Exit surveys of past elections have shown voters did not care enough about the long-term costs of climate change to prioritize it ahead of more tangible issues such as healthcare and jobs.

“Without much difference among the candidates, it’s hard to see how this becomes a central issue at the end,” Bennett said. “It’s almost like President Trump’s border wall. That won’t be a central issue because everyone thinks it’s idiotic.”

Taylor disagreed, arguing Democratic primary voters are hungry for any conversation about climate change, given how it was ignored in 2016 debates.

“There is virtually no downside for Democrats to talk about climate change, even if they do it in sort of general fashion,” Taylor said.

John Delaney, a presidential candidate competing in Wednesday night’s debate, says he has a plan to stand out.

“Everyone agrees climate change is a big issue,” Delaney, a centrist former congressman from Maryland, told the Washington Examiner. “Everyone has a plan.

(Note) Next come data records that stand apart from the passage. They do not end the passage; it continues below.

import Summits.QuantumFields.BalabanUV.Beta.D1BFx.ReducedKernelSandwichLeg

/-!
# `BalabanUV.Beta.D1BFx.PackedWordPairing` — road «BF-x» for binder row D1, slot (K), junction (J3), brick (B2) second half, GENERIC CORE 3:
# **THE ONE-LOOP WORD OF A LEG AT STENCILS ∕ TABLES PACKED WITH A DECAYING WEIGHT FAMILY IS THE JOINT PAIRING OF THE FINE HESSIAN WITH THE
# WEIGHTS** — `hessKer A (Σ_κ wsum (w μ y κ) (S κ)) (Σ_κ wsum (w μ y κ) (u ↦ Σ_l wsum (w ν y′ l) (W κ u l))) μ ν z
# = Σ_κ Σ_l Σ'_{q} w μ 0 κ q.1 · w ν z l q.2 · fineHessA A S W κ l q.1 q.2` for ANY weight family `w` with `|w μ y κ u| ≤ Cw·e^{−δw|u − P μ y|₁}`
# (the road's `colH K₀` AND `colH G₀` are such — `DressedTablesLeg.bubble_vertexRedF` ∕ `tadpole_tableRedF` are the `wH` instance).

HONEST DEPENDENCY (cell records, verbatim): «continuum YM on T⁴ ⇐ BetaPertH ∧ nine spine estimates (0/9 proved); BetaPertH ⇐ (D1) ∧ (D4) ∧
CAP+tail; G-an2-4 gates asym, D1 and NE2/3/4.»  HONEST FRAMING (cell contract, verbatim): «discharging `BetaPertH` makes Bałaban's UV stability
UNCONDITIONAL — a real constructive-QFT result; it is NOT the continuum limit and NOT the Clay problem.»  THIS MODULE DISCHARGES NOTHING of the
wall: [folklore] composition BY NAME of `DressedBubbleBridge.bubble_wsum_wsum` ∕ `loc_wsum` ∕ `bubble_finset_sum_*`, `DressedTadpoleTable.tadpole_wsum_wsum`
∕ `biLoc_wsum_fst/snd`, `KernelWardRelative.tadpole_finset_sum`; hypotheses only; nothing of Bałaban's.  No definition, no `def … : Prop`, no notation,
nothing cited, 0 sorry.  0 root-level binders of row D1 discharged (hW ∕ hR-sockets ∕ hSX-socket ∕ D1Tel ∕ D1Rep — 0); (J3) DISPLAYED; (K) NOT closed;
NOT D1, NOT `BetaPertH`, NOT continuum, NOT Clay.

ABSOLUTE RULE (cell charter, verbatim): «No internally-minted statement may enter as a cited fact. Every hypothesis is either kernel-proved in
this package or a verbatim quotation of a PUBLISHED theorem with page reference. The manuscript(s) under audit are NOT citable for their own
disputed steps — they are the thing under adjudication; programme-internal (2001/route/tribunal) claims are never citable.»

Unit `b2b-balaban-beta-d1-formalise-leaf-04` (gen 21), D1 formalisation swarm leaf prover 04, road «BF-x»; (B2) second half per R-D1-g40-1 ∕ ρ-g19-4 (journal).
-/

noncomputable section

open Finset
open scoped BigOperators
open Literature.MathematicalPhysics.QuantumFieldTheory
open Literature.MathematicalPhysics.QuantumFieldTheory.Balaban1983to89
open Literature.MathematicalPhysics.QuantumFieldTheory.Balaban1983to89.Beta
open B12Sec2to5 (l1 l1_nonneg)
open ExpKernelCalculus (Site MKer BiLoc Zl hessKer bubble tadpole)
open OneStepResolventKernel (wsum biLoc_wsum)
open Summit.QuantumFields.BalabanUV.Beta.TameKernelCalculus (Spr Loc biLoc_of_le)
open Summit.QuantumFields.BalabanUV.Beta.KernelWardRelative (loc_finset_sum tadpole_finset_sum bubble_finset_sum_left)
open Summit.QuantumFields.BalabanUV.Beta.D1BFx.DressedBubbleBridge (bubble_wsum_wsum loc_wsum bubble_finset_sum_right expWeight_of_le)
open Summit.QuantumFields.BalabanUV.Beta.D1BFx.DressedTadpoleTable (tadpole_wsum_wsum biLoc_wsum_fst biLoc_wsum_snd)
open Summit.QuantumFields.BalabanUV.Beta.D1BFx.ReducedKernelSandwichLeg (fineHessA fineHessA_apply)
open Summit.QuantumFields.BalabanUV.Beta.D1BFx.DressedTablesLeg (tadpoleTableA_apply bubbleTableA_apply)

namespace Summit.QuantumFields.BalabanUV.Beta.D1BFx.PackedWordPairing

variable {F : Type*} [Fintype F] [Nonempty F]

variable {A : MKer 4 F} (hA : Spr A) {S : Fin 4 → Site 4 → MKer 4 F} {W : Fin 4 → Site 4 → Fin 4 → Site 4 → MKer 4 F} {Cs C2 δ : ℝ}
  (hS : ∀ κ u, BiLoc (S κ u) u u Cs δ) (hW : ∀ κ u l u', BiLoc (W κ u l u') u u' C2 δ) (hδ : 0 < δ)
  {w : Fin 4 → Site 4 → Fin 4 → Site 4 → ℝ} {Cw δw : ℝ} {P : Fin 4 → Site 4 → Site 4}
  (hw : ∀ μ y κ u, |w μ y κ u| ≤ Cw * Real.exp (-δw * l1 (u - P μ y))) (hCw : 0 ≤ Cw) (hδw : 0 < δw)

section Loc
include hS hδ hw hCw hδw

omit [Fintype F] [Nonempty F] in
/-- [folklore] One packed stencil jet `wsum (w μ y κ) (S κ)` is localised (`DressedBubbleBridge.loc_wsum` at the common rate `min δw δ`). -/
theorem loc_packed_stencil (μ : Fin 4) (y : Site 4) (κ : Fin 4) : Loc (wsum (w μ y κ) (S κ)) := by
  have hm : 0 < min δw δ := lt_min hδw hδ
  exact loc_wsum (fun u => expWeight_of_le (hw μ y κ) hCw (min_le_left _ _) u) hCw
    (fun u => biLoc_of_le (hS κ u) (min_le_right _ _)) hm

end Loc

section LocTable
include hW hδ hw hCw hδw

omit [Fintype F] [Nonempty F] in
/-- [folklore] One packed `(κ, l)` table summand `wsum (w μ y κ) (u ↦ wsum (w ν y′ l) (W κ u l))` is localised (`biLoc_wsum_snd` then `biLoc_wsum_fst`). -/
theorem loc_packed_table (μ : Fin 4) (y : Site 4) (ν : Fin 4) (y' : Site 4) (κ l : Fin 4) :
    Loc (wsum (w μ y κ) (fun u => wsum (w ν y' l) (W κ u l))) := by
  have hm : 0 < min δw δ := lt_min hδw hδ
  have hin : ∀ u, BiLoc (wsum (w ν y' l) (W κ u l)) u (P ν y') (Cw * |C2| * Zl 4 (min δw δ / 2)) (min δw δ / 2) := fun u =>
    biLoc_wsum_snd (fun u' => expWeight_of_le (hw ν y' l) hCw (min_le_left _ _) u')
      (fun u' => biLoc_of_le (hW κ u l u') (min_le_right _ _)) hm hCw
  have hm' : 0 < min δw (min δw δ / 2) := lt_min hδw (half_pos hm)
  exact ⟨P μ y, P ν y', _, _, half_pos hm',
    biLoc_wsum_fst (fun u => expWeight_of_le (hw μ y κ) hCw (min_le_left _ _) u)
      (fun u => biLoc_of_le (hin u) (min_le_right _ _)) hm' hCw⟩

end LocTable

section Bubble
include hA hS hδ hw hCw hδw

/-- [folklore] **THE BUBBLE OF TWO PACKED STENCIL JETS** is the joint pair-sum of the weights against the stencil bubbles (any decaying
weight family; the `wH` instance is `DressedTablesLeg.bubble_vertexRedF`). -/
theorem bubble_packed (μ : Fin 4) (y : Site 4) (ν : Fin 4) (y' : Site 4) :
    bubble A (∑ κ : Fin 4, wsum (w μ y κ) (S κ)) (∑ κ : Fin 4, wsum (w ν y' κ) (S κ))
      = ∑ κ : Fin 4, ∑ l : Fin 4, ∑' q : Site 4 × Site 4, w μ y κ q.1 * w ν y' l q.2 * bubble A (S κ q.1) (S l q.2) := by
  rw [bubble_finset_sum_left _ hA (fun κ => loc_packed_stencil hS hδ hw hCw hδw μ y κ)
    (loc_finset_sum _ fun l => loc_packed_stencil hS hδ hw hCw hδw ν y' l)]
  refine Finset.sum_congr rfl fun κ _ => ?_
  rw [bubble_finset_sum_right _ hA (loc_packed_stencil hS hδ hw hCw hδw μ y κ) (fun l => loc_packed_stencil hS hδ hw hCw hδw ν y' l)]
  refine Finset.sum_congr rfl fun l _ => ?_
  exact bubble_wsum_wsum hA (hw μ y κ) hδw (hw ν y' l) hCw hδw (fun u => hS κ u) (fun u => hS l u) hδ

end Bubble

section Tadpole
include hA hW hδ hw hCw hδw

/-- [folklore] **THE TADPOLE OF THE PACKED TWO-BOND TABLE** is the joint pair-sum of the weights against the fine tadpoles (the `wH` instance
is `DressedTablesLeg.tadpole_tableRedF`). -/
theorem tadpole_packed (μ : Fin 4) (y : Site 4) (ν : Fin 4) (y' : Site 4) :
    tadpole A (∑ κ : Fin 4, ∑ l : Fin 4, wsum (w μ y κ) (fun u => wsum (w ν y' l) (W κ u l)))
      = ∑ κ : Fin 4, ∑ l : Fin 4, ∑' q : Site 4 × Site 4, w μ y κ q.1 * w ν y' l q.2 * tadpole A (W κ q.1 l q.2) := by
  rw [tadpole_finset_sum _ hA (fun κ => loc_finset_sum _ fun l => loc_packed_table hW hδ hw hCw hδw μ y ν y' κ l)]
  refine Finset.sum_congr rfl fun κ _ => ?_
  rw [tadpole_finset_sum _ hA (fun l => loc_packed_table hW hδ hw hCw hδw μ y ν y' κ l)]
  refine Finset.sum_congr rfl fun l _ => ?_
  exact tadpole_wsum_wsum hA (hw μ y κ) hδw (hw ν y' l) hCw hδw (fun u u' => hW κ u l u') hδ

end Tadpole

section Words
include hA hS hW hδ hw hCw hδw

/-- [folklore] **THE PACKED ONE-LOOP WORD IS THE JOINT PAIRING OF THE FINE HESSIAN WITH THE WEIGHTS**:
`hessKer A (μ y ↦ Σ_κ wsum (w μ y κ) (S κ)) (μ y ν y′ ↦ Σ_κ Σ_l wsum (w μ y κ) (u ↦ wsum (w ν y′ l) (W κ u l))) μ ν z
 = Σ_κ Σ_l Σ'_{q} w μ 0 κ q.1 · w ν z l q.2 · fineHessA A S W κ l q.1 q.2` (given the summabilities `hsum` of the two joint families, which
`TwoBondWardPairingJoint.summable_prod_slice` supplies from the decay letters). -/
theorem hessKer_packed_eq_joint_pairing (μ ν : Fin 4) (z : Site 4)
    (hsumT : ∀ κ l, Summable fun q : Site 4 × Site 4 => w μ 0 κ q.1 * w ν z l q.2 * tadpole A (W κ q.1 l q.2))
    (hsumB : ∀ κ l, Summable fun q : Site 4 × Site 4 => w μ 0 κ q.1 * w ν z l q.2 * bubble A (S κ q.1) (S l q.2)) :
    hessKer A (fun μ y => ∑ κ : Fin 4, wsum (w μ y κ) (S κ))
        (fun μ y ν y' => ∑ κ : Fin 4, ∑ l : Fin 4, wsum (w μ y κ) (fun u => wsum (w ν y' l) (W κ u l))) μ ν z
      = ∑ κ : Fin 4, ∑ l : Fin 4, ∑' q : Site 4 × Site 4, w μ 0 κ q.1 * w ν z l q.2 * fineHessA A S W κ l q.1 q.2 := by
  unfold ExpKernelCalculus.hessKer
  rw [tadpole_packed hA hW hδ hw hCw hδw μ 0 ν z, bubble_packed hA hS hδ hw hCw hδw μ 0 ν z, Finset.mul_sum, Finset.mul_sum,
    ← Finset.sum_sub_distrib]
  refine Finset.sum_congr rfl fun κ _ => ?_
  rw [Finset.mul_sum, Finset.mul_sum, ← Finset.sum_sub_distrib]
  refine Finset.sum_congr rfl fun l _ => ?_
  rw [← tsum_mul_left, ← tsum_mul_left, ← ((hsumT κ l).mul_left (1 / 2)).tsum_sub ((hsumB κ l).mul_left (1 / 2))]
  refine tsum_congr fun q => ?_
  rw [fineHessA_apply, tadpoleTableA_apply, bubbleTableA_apply]
  ring

end Words

end Summit.QuantumFields.BalabanUV.Beta.D1BFx.PackedWordPairing

end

The real question is whose plan is workable, who has way to pay for it, and who can get it done? That’s where I am different.”

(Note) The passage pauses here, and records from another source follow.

/-- **Parallel local sections are smooth.**  For `v : E` the vector field
`x ↦ tangentCoordChange I x₀ x x v` — the tangent vector at `x` whose coordinates in the chart at
`x₀` are `v` (Milnor's local fields "`∂/∂x₁` with coordinates `(1, 0, …, 0)` on `Uᵢ`" in the
proof of Lemma 3.2 of the h-cobordism lectures) — is smooth on the source of the chart at `x₀`:
in the trivialisation of `TM` at `x₀` it reads constantly `v`. [folklore] -/
theorem contMDiffOn_parallelSection (x₀ : M) (v : E) :
    ContMDiffOn I I.tangent ∞
      (fun x => (⟨x, tangentCoordChange I x₀ x x v⟩ : TangentBundle I M)) (chartAt H x₀).source := by
  set e := trivializationAt E (TangentSpace I : M → Type _) x₀ with he
  have hbase : e.baseSet = (chartAt H x₀).source := rfl
  rw [← hbase, e.contMDiffOn_section_baseSet_iff]
  apply (contMDiffOn_const (c := v)).congr
  intro x hx
  have hx' : x ∈ (extChartAt I x₀).source := by rwa [extChartAt_source]
  change tangentCoordChange I x x₀ x (tangentCoordChange I x₀ x x v) = v
  rw [tangentCoordChange_comp ⟨⟨hx', mem_extChartAt_source x⟩, hx'⟩, tangentCoordChange_self hx']

/-- The parallel section through `v` passes through `v` at `x₀`. [folklore] -/
theorem parallelSection_self (x₀ : M) (v : E) :
    tangentCoordChange I x₀ x₀ x₀ v = v :=
  tangentCoordChange_self (mem_extChartAt_source x₀)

Delaney, polling at less than 1%, is promoting a carbon tax as the best solution to combat climate change. He hopes to draw attention to a bipartisan carbon tax bill he introduced in 2018 that would return the revenue to taxpayers, while contrasting his approach with more liberal plans like Inslee’s that seek to eliminate fossil fuel production.

“Some people have talked about getting off fossil fuels in 12 years, which is an impossible promise that will actually cause us to not do well in the election because when people see the consequences of that, they won’t want to vote on it,” he said.

Stokes argued the debates will show the tides have shifted among Democrats, who now view carbon pricing as necessary but insufficient to tackling climate change, and increasingly support the Green New Deal, a government-driven wholesale transformation of the economy.

“This isn’t a moving too far left thing,” Stokes said. “It’s not an extreme position that Inslee is staking out. His positions are aligned to with what the science says is necessary. We need to make difficult decisions on the domestic front that need debating.”